AI Education For K12
2020. Xiaoyu Wan, Xiaofei Zhou, Zaiqiao Ye, Chase K. Mortensen, and Zhen Bai. "SmileyCluster: supporting accessible machine learning in K-12 scientific discovery". In Proceedings of the 2020 Conference on Interaction Design and Children (IDC 2020).
2019. Zhen Bai, Zaiqiao Ye, Xiaoyu Wan, Zhaoxiong Ding. "FaceOverlay: Supporting Learning of Cluster Analysis for Scientific Discovery." AIED 2019: International Conference on Artificial Intelligence in Education. Accepted to Workshop on “K12 AI education”. Chicago, IL, United States, June 25, 2019
*In this project team, I worked as a master thesis intern. I lead the design and development of the learning system, including the data visualization of the ML narratives. I also participated in the organization of the learning workshop and analyzed the data. This project also serves as part of my master thesis.
Introduction
There is an increasing need to prepare young learners to be Artificial Intelligence (AI) capable for the future workforce and everyday life.
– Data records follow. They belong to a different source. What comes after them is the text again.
import Mathlib.LinearAlgebra.Dual.Lemmas
import Mathlib.LinearAlgebra.FiniteDimensional.Basic
import Mathlib.Algebra.MvPolynomial.Equiv
import Mathlib.Algebra.Polynomial.Roots
import Literature.NumberTheory.Transcendental.DiazZeroLemmaProofs
import HarnessLib

/-!
# A zero lemma with multiplicities at the points `μ.v` (perturbed form), from Philippon's estimate

Topic `Literature/NumberTheory/Transcendental`. Support file (proofs only, no named fact) for the
large-transcendence-degree assertions that need Gel'fond's method WITH derivatives on
`𝔾ₐ × 𝔾ₘⁿ` — Laurent's transcription `Diaz1989_main_iii` of Diaz 1989 / Philippon 1986,
Thm 2.12 (i) (`DiazMain.lean`: `t₃ = trdeg ℚ(xᵢ, yⱼ, e^{xᵢyⱼ}) ≥ mn/(m+n)`), its T.H. forms
`Diaz1989_gridXY` (`DiazGrid.lean`) and `Philippon1986_thm_2_12` (`PhilipponExpGrid.lean`).
In Philippon's criterion the auxiliary polynomial has to be shown non-degenerate at every point
`θ̃` of a small ball around `θ = (x, y, e^{xy})`, which is the rôle of a zero lemma "in perturbed
form": the multiplicity-free one of Diaz (J. Number Theory 31 (1989), pp. 11–12) is the tree's
`Diaz1989_zeroLemma`, derived in `DiazZeroLemmaProofs.lean` from Philippon's Théorème 2.1 at
`T = 0` with its degree clause (`Philippon1986_GaGm_P1n`). Here we prove the analogue WITH
MULTIPLICITIES along the analytic line `ℂ·(1, ũ)`, from the multiplicity version of Philippon's
theorem vendored as `Philippon1986_GaGm` (`PhilipponZeroEstimate.lean`: `G = 𝔾ₐ × 𝔾ₘⁿ ⊂ ℙ¹ × ℙⁿ`,
unspecified constant `c(n)`, total degree in the torus variables, degree clause DROPPED) — and we
show that this weakened form suffices: the degree clause is replaced by an argument on the
exponents of the polynomial (`eq_zero_of_evalAt_translate`).

Main results (everything here is PROVED; `#print axioms` is the whitelist):

* `DiazZLM.zeroLemmaMult_of_GaGm (hZ : Philippon1986_GaGm)`: for `n ≥ 1` there is `c = c(n) ∈ ℕ`
  such that for `m ≥ 1`, integers `B, D₀, D₁ ≥ 1`, `T ≥ 0`, reals `Δ ≥ π`, `V`, data
  `u, ũ ∈ ℂⁿ`, `v, θ ∈ ℂ^m`, `z ∈ ℂ^{n×m}` with `∑|z_hk - u_hv_k|, ∑|θ_k - v_k|, ∑|ũ_h - u_h| ≤ e^{-V}`,
  `∑|z_hk| ≤ Δ`, `π|u₁|, π|v₁| ≤ Δ`, and a non-zero `P ∈ ℂ[W₀, …, W_n]` with `deg_{W₀} P ≤ D₀`,
  `deg_{W_h} P ≤ D₁` vanishing to order `≥ (n+1)T + 1` along `ℂ·(1, ũ)` at the points
  `σ(μ) = (μ.θ, (e^{μ.z_h})_h)`, `max μ_k ≤ (n+1)B`: if `c D₀ D₁ⁿ < (T+1)(B+1)^m` and
  `c D₁ⁿ < (T+1)(B+1)^{m-1}` then some `λ ∈ ℤⁿ ∖ 0`, `μ ∈ ℤ^m ∖ 0` have `|λ_h| ≤ D₁`,
  `|μ_k| ≤ D₁B²Δ`, `|λ.u|·|μ.v| ≤ D₁²B²Δ e^{-V}` (so that measures of linear independence of `u`
  and `v` at heights `D₁` and `D₁B²Δ` beating `e^{-V}` exclude the degeneration).
* `DiazZLM.zeroLemmaMult_of_GaGm'`: the same with the vanishing stated through ordinary
  derivatives `(d/dt)^s P(σ(μ)·exp_G(t(1,ũ)))|_{t=0} = 0`, `s ≤ (n+1)T`, via
  `DiazZLM.vanishesToOrder_of_iteratedDeriv` (Fréchet derivatives on the line `ℂ·w₀` versus
  `iteratedDeriv` of `t ↦ P(g·exp_G(tw₀))`, which is smooth: `contDiff_evalAt_mul_exp_smul`).
* The algebra behind "no degree clause needed": `DiazZLM.exists_lin_form`, `DiazZLM.exists_torusPt` (for a saturated `A ≤ ℤⁿ` and `χ ∉ A` a
  point of the subtorus `T_A` where the character `χ` is `≠ 1`, by rational duality),
  `DiazZLM.eq_zero_of_eval_torus` (a polynomial of partial degrees `≤ D₁` vanishing on a translate
  of `T_A` is zero as soon as `A` has no non-zero element in the box `max|χ_h| ≤ D₁` — Dedekind–Artin
  independence of the characters `w ↦ w^e` of `T_A`, `linearIndependent_monoidHom`),
  `DiazZLM.eq_zero_of_evalAt_translate` (the same for `ℂ × T_A ⊂ 𝔾ₐ × 𝔾ₘⁿ`), and the tangent
  computations `one_mem_tangent_iff`, `finrank_line_sub_eq_one` (`codim_W(W ∩ Lie G') ∈ {0, 1}`).

The proof of the zero lemma (ours — no printed source states this perturbed multiplicity form; the
pattern is Waldschmidt's adaptation of Philippon's theorem as reconstructed in
`DiazZeroLemmaProofs.lean`, whose points `σ`, pairing `pair`, lattice lemma
`exists_indep_of_card_gt` and estimates `abs_t_le`, `norm_mul_norm_le`, `abs_comb_le` are reused):
with `Σ = σ([0,B]^m)`, `W = ℂ·(1,ũ)`, Philippon's inequality reads
`binom(T+s,s)·#(Σ/G')·D₀^{dim V}(nD₁)^{dim T_A} ≤ c D₀(nD₁)ⁿ` for an algebraic subgroup
`G' = V × T_A` lying in a translate of `𝒵(P)`, `s = 1 - dim(W ∩ Lie G')`. If `V = 0` then `s = 1`
and either two points of the box are congruent mod `G'` (`ν.θ = 0`, whence `|ν.v| ≤ Be^{-V}`) or
`(T+1)(B+1)^m ≤ cD₀(nD₁)ⁿ`. If `V = 𝔾ₐ` and `A` contains a non-zero `χ` with `max|χ_h| ≤ D₁`:
when `(1,ũ) ∈ Lie G'`, `χ.ũ = 0` and `|χ.u| ≤ D₁e^{-V}`; otherwise `s = 1`,
`(T+1)·#(Σ/G') ≤ c(nD₁)ⁿ`, and either all classes meet the box in `≤ B+1` points
(`(T+1)(B+1)^{m-1} ≤ c(nD₁)ⁿ`) or one class contains three points not on a line, giving
`ν, ν'` independent with `χ.(ν.z), χ.(ν'.z) ∈ 2πiℤ` and a non-zero `ρ ∈ ℤν + ℤν'`,
`|ρ_k| ≤ D₁B²Δ/π`, with `χ.(ρ.z) = 0`, so `|χ.u||ρ.v| = |∑χ_hρ_k(u_hv_k - z_hk)| ≤ D₁·D₁B²Δ·e^{-V}`.
If `V = 𝔾ₐ` and `A` has no such `χ`, `P` vanishes on a translate of `ℂ × T_A`, hence `P = 0`.

## References

* P. Philippon, *Lemmes de zéros dans les groupes algébriques commutatifs*, Bull. Soc. Math.
  France 114 (1986), 355–383, Théorème 2.1 (p. 358); Errata et addenda, ibid. 115 (1987),
  397–398. [Philippon1986]
* G. Diaz, *Grands degrés de transcendance pour des familles d'exponentielles*, J. Number Theory
  31 (1989), 1–23, §II-3-4, Lemme de zéros, pp. 11–12 (the multiplicity-free model). [Diaz1989]
* P. Philippon, *Critères pour l'indépendance algébrique*, Publ. Math. IHÉS 64 (1986), 5–52,
  Théorème 2.12 (i), p. 40 (the application this serves). [Philippon1986Criteres]
* Yu. V. Nesterenko, P. Philippon (eds.), *Introduction to Algebraic Independence Theory*,
  LNM 1752, Springer 2001, Ch. 11 (D. Roy), Thm 4.1; Ch. 14 (M. Waldschmidt), §3.2.3.
  [NesterenkoPhilippon2001]
-/

noncomputable section

namespace Literature.NumberTheory.Transcendental

open Finset GaGm DiazZL

namespace DiazZLM

variable {n m : ℕ}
Machine Learning (ML), as an integral subfield of AI, has become the new engine that revolutionizes practices of knowledge discovery. Making ML experience accessible to young learners, however, remains challenging due to its high demand for mathematical and computational skills. This research focuses on designing novel learning environments that help demystify ML technologies for K-12 students, and also investigating new opportunities for maximizing ML accessibility through integration with scientific discovery in STEM education. We developed SmileyCluster - a hands-on and collaborative learning environment that utilizes glyph-based data visualization and superposition comparative visualization to assist learning an entry-level ML technology, namely k-means clustering. Findings from an initial case study with high school students in a pre-college summer program show that SmileyCluster leads to positive change in learning ML concepts, methods and sense-making of patterns. The findings of this study also shed light on understanding ML as a data-enabled approach to support evidence-based scientific discovery in K-12 STEM education.
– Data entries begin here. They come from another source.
import Summits.BirchSwinnertonDyer.Rank1Residual.Additive.TameBranchRatCharEqDefectTwoHeadlines
import Summits.BirchSwinnertonDyer.Rank1Residual.Additive.TameBranchRatCharEqDefectTwoX3
import Summits.BirchSwinnertonDyer.Rank1Residual.Additive.TameBranchRatCharEqPotMultHeadlines
import Summits.BirchSwinnertonDyer.Rank1Residual.Additive.TameBranchRatCharEqPotMultX3
import HarnessLib

/-!
# THE RANK-ONE HEADLINES WITHOUT THE PLUS-SYMBOL BINDER — `E`'s plus modular symbol is never
# identically zero (part 7b §1b), so `TameBranchRatCharEqAt W p` at a certified rank-one defect-2 pair
# needs only PRINT + the first-unit-index certificate + the witness / the A′-inequality
# (cell `b2b-bsdres`, sub-cell additive-p2 = X3♯(G-ord)/X4♯(G-ord), gen 31; part 8 — hygiene)

HONEST FRAMING (cell `b2b-bsdres`, run/shared/lean/b2b/bsd-rank1-residual/, verbatim in every
file): the goal of the cell is to DELETE the COMBINATION-SHAPED residual classes of the
Birch–Swinnerton-Dyer formula for ALL analytic-rank `≤ 1` elliptic curves over `ℚ` — "full BSD
formula for every rank `≤ 1` curve in class `C`" assembled STRICTLY from published theorems — so
that the rank-`≤ 1` remainder becomes exactly the CONSTRUCTION-SHAPED classes, which are TYPED
(missing-input `Prop`s), NOT attempted. This is not "finishing BSD". Sub-cell additive-p2: the
classes X3♯(G-ord) / X4♯(G-ord) are CONSTRUCTION-SHAPED and stay so; labels / RESIDUAL-MAP marks
UNCHANGED; nothing is booked. Theorems only (five corollaries); no definition, no named fact, no
`sorry`.

## What and why

Parts 3, 4b and 5 stated their rank-one headlines with the binder "`E`'s newform has a non-zero plus
symbol" (`∀ f, IsNewformOf W f → ∃ s, [s]⁺_f ≠ 0`), used to exclude the degenerate dictionary constant.
Part 7b §1b proved it (`exists_ratPlusSymbol_ne_zero_of_isNewformOf`: `Ω⁺_f > 0` and the cusp
symbols generate the period lattice). THIS FILE restates the rank-one headlines without the binder:
`ClassX4Gord.tameBranchRatCharEqAt_of_katoHalf_of_firstUnit_three_rankOne'`,
`ClassX4Gord.tameBranchRatCharEqAt_of_katoHalf_of_fullSqueeze_rankOne'`,
`ClassX3Gord.tameBranchRatCharEqAt_of_wuthrichHalf_of_firstUnit_three_rankOne'`,
`ClassX3Gord.tameBranchRatCharEqAt_of_wuthrichHalf_of_fullSqueeze_rankOne'`, and part 7c's
`ClassX3M.tameBranchRatCharEqAt_of_wuthrichHalf_of_fullSqueeze_rankOne'`. So at rank one, exactly
as at rank zero, the typed rational main conjecture at a certified defect-2 pair rests on PRINT (Kato
17.4 (3) / Wuthrich 16, Delbourgo 2002 (B), GZK, Greenberg 3.10 on the parity route) plus FINITE DATA
and — for the readings — the identification of the engine height with Delbourgo's regulator (the
inequality `v ≤ ord_p Reg_p(E,Dh)` is stated for the (B)-datum). Nothing booked; labels UNCHANGED.

References: [Kato2004Asterisque] Thm. 17.4 (3); [Wuthrich2014] Thm. 16; [Delbourgo2002] Thm. (B);
[GreenbergLNM1716] Prop. 3.10, §4; [CremonaAlgorithms1997] §2.8; parts 3, 4b, 5, 7b, 7c of gen 31. -/

set_option autoImplicit false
Visualization of Machine Learning Data Points
(Designed together with Dr. Bai Zhen)



Learning System Design
(Designed together with Dr. Bai Zhen, developed with Chase K. Mortensen)






Learning Workshop
(Organized and analyzed together with Xiaoyu Wan, Xiaofei Zhou and Dr. Bai Zhen)
Participants
We recruited eight participants through the program coordinator of the on-campus pre-college summer program with a total of 12 students enrolled. There were 5 female and 3 male students, between 15-17 years old, with 5 domestic and 3 international students all with sufficient language skills for the class.
Procedure
The study took place in an on-campus computer lab and lasted about 2.5 hours, facilitated by one course instructor and four researchers. When the students showed up in the classroom,
one researcher arranged for students who did not consent to be involved in the study to sit separately with participants of the study. Then the participants sat in pairs of their choice
in front of a computer. The study procedure was (1) 25 minutes class instruction about AI and general difference between supervised and unsupervised learning, without revealing any content about clustering; (2) 15-min pre-study questionnaire about students’ background in machine learning and cluster analysis; (3) 40-min interaction with the system; (4) 15-min post-study questionnaire and (5) 30-min focus group interview. All students in the class took part in the same learning activities, except we did not collect any observation data from
students who did not take part in the study.